→ **Aim of the task**:
Set down again exactly the lines of the listing below that fall between the line holding "level-5344 newforms are the listed certified orbits of" and the line holding "theorem CONJ_LR32_L2At_167 (M", inclusive.

→ **Information**:
/-- **`CONJ_LR32_L2` at `ℓ = 157` (level `5024 = 2⁵·157`) holds in every model whose level-5024 newforms are the 10 certified orbits of
`Levels/N5024.lean`** (computed hypothesis `DataComplete`; the coarse residual primes `≥ 17` are [17] ⊆ `R₃₂(157)` = [2, 3, 5, 17] (level raising, excluded by the slice hypothesis; `decide`)). -/
theorem CONJ_LR32_L2At_157 (M : NewformModel) (hD : M.DataComplete 5024 level5024Orbits) : CONJ_LR32_L2At M 157 :=
  CONJ_LR32_L2At_of_eliminated_lr M (by norm_num) hD level5024_wellformed fun n hn h17 _ hLR o ho =>
    ((level5024_sieve n hn (by omega) (fun _ => False)
      (fun h => by simp only [List.mem_cons, List.not_mem_nil, or_false] at h; omega)
      (fun h => by simp only [List.mem_cons, List.not_mem_nil, or_false] at h; omega)
      (fun h => by
        simp only [List.mem_cons, List.not_mem_nil, or_false] at h
        rcases h with rfl
        all_goals first | omega | exact hLR (by decide +kernel)) o ho).2).elim id False.elim

/-- **`CONJ_LR32_L2` at `ℓ = 163` (level `5216 = 2⁵·163`) holds in every model whose level-5216 newforms are the listed certified orbits of
`Levels/N5216.lean`** (computed hypothesis `DataComplete`; the coarse residual primes `≥ 17` are [41] ⊆ `R₃₂(163)` = [2, 41] (level raising, excluded by the slice hypothesis; `decide`)). -/
theorem CONJ_LR32_L2At_163 (M : NewformModel) (hD : M.DataComplete 5216 level5216Orbits) : CONJ_LR32_L2At M 163 :=
  CONJ_LR32_L2At_of_eliminated_lr M (by norm_num) hD level5216_wellformed fun n hn h17 _ hLR o ho =>
    ((level5216_sieve n hn (by omega) (fun _ => False)
      (fun h => by simp only [List.mem_cons, List.not_mem_nil, or_false] at h; omega)
      (fun h => by simp only [List.mem_cons, List.not_mem_nil, or_false] at h; omega)
      (fun h => by
        simp only [List.mem_cons, List.not_mem_nil, or_false] at h
        rcases h with rfl
        all_goals first | omega | exact hLR (by decide +kernel))
      (fun h => by
        simp only [List.mem_cons, List.not_mem_nil, or_false] at h
        rcases h with rfl
        all_goals first | omega | exact hLR (by decide +kernel))
      (fun h => by simp only [List.mem_cons, List.not_mem_nil, or_false] at h; omega)
      (fun h => by simp only [List.mem_cons, List.not_mem_nil, or_false] at h; omega)
      (fun h => by simp only [List.mem_cons, List.not_mem_nil, or_false] at h; omega)
      (fun h => by simp only [List.mem_cons, List.not_mem_nil, or_false] at h; omega) o ho).2).elim id False.elim

/-- **`CONJ_LR32_L2` at `ℓ = 167` (level `5344 = 2⁵·167`) holds in every model whose level-5344 newforms are the listed certified orbits of
`Levels/N5344.lean`** (computed hypothesis `DataComplete`; vacuous: the coarse residual exponents are all `< 17`). -/
theorem CONJ_LR32_L2At_167 (M : NewformModel) (hD : M.DataComplete 5344 level5344Orbits) : CONJ_LR32_L2At M 167 :=
  CONJ_LR32_L2At_of_eliminated_lr M (by norm_num) hD level5344_wellformed fun n hn h17 _ _ o ho =>
    ((level5344_sieve n hn (by omega) (fun _ => False)
      (fun h => by simp only [List.mem_cons, List.not_mem_nil, or_false] at h; omega)
      (fun h => by simp only [List.mem_cons, List.not_mem_nil, or_false] at h; omega)
      (fun h => by simp only [List.mem_cons, List.not_mem_nil, or_false] at h; omega)
      (fun h => by simp only [List.mem_cons, List.not_mem_nil, or_false] at h; omega) o ho).2).elim id False.elim

end Summit.Ventures.AbcSig.Conjectures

→ **Exercise answer**:
/-- **`CONJ_LR32_L2` at `ℓ = 167` (level `5344 = 2⁵·167`) holds in every model whose level-5344 newforms are the listed certified orbits of
`Levels/N5344.lean`** (computed hypothesis `DataComplete`; vacuous: the coarse residual exponents are all `< 17`). -/
theorem CONJ_LR32_L2At_167 (M : NewformModel) (hD : M.DataComplete 5344 level5344Orbits) : CONJ_LR32_L2At M 167 :=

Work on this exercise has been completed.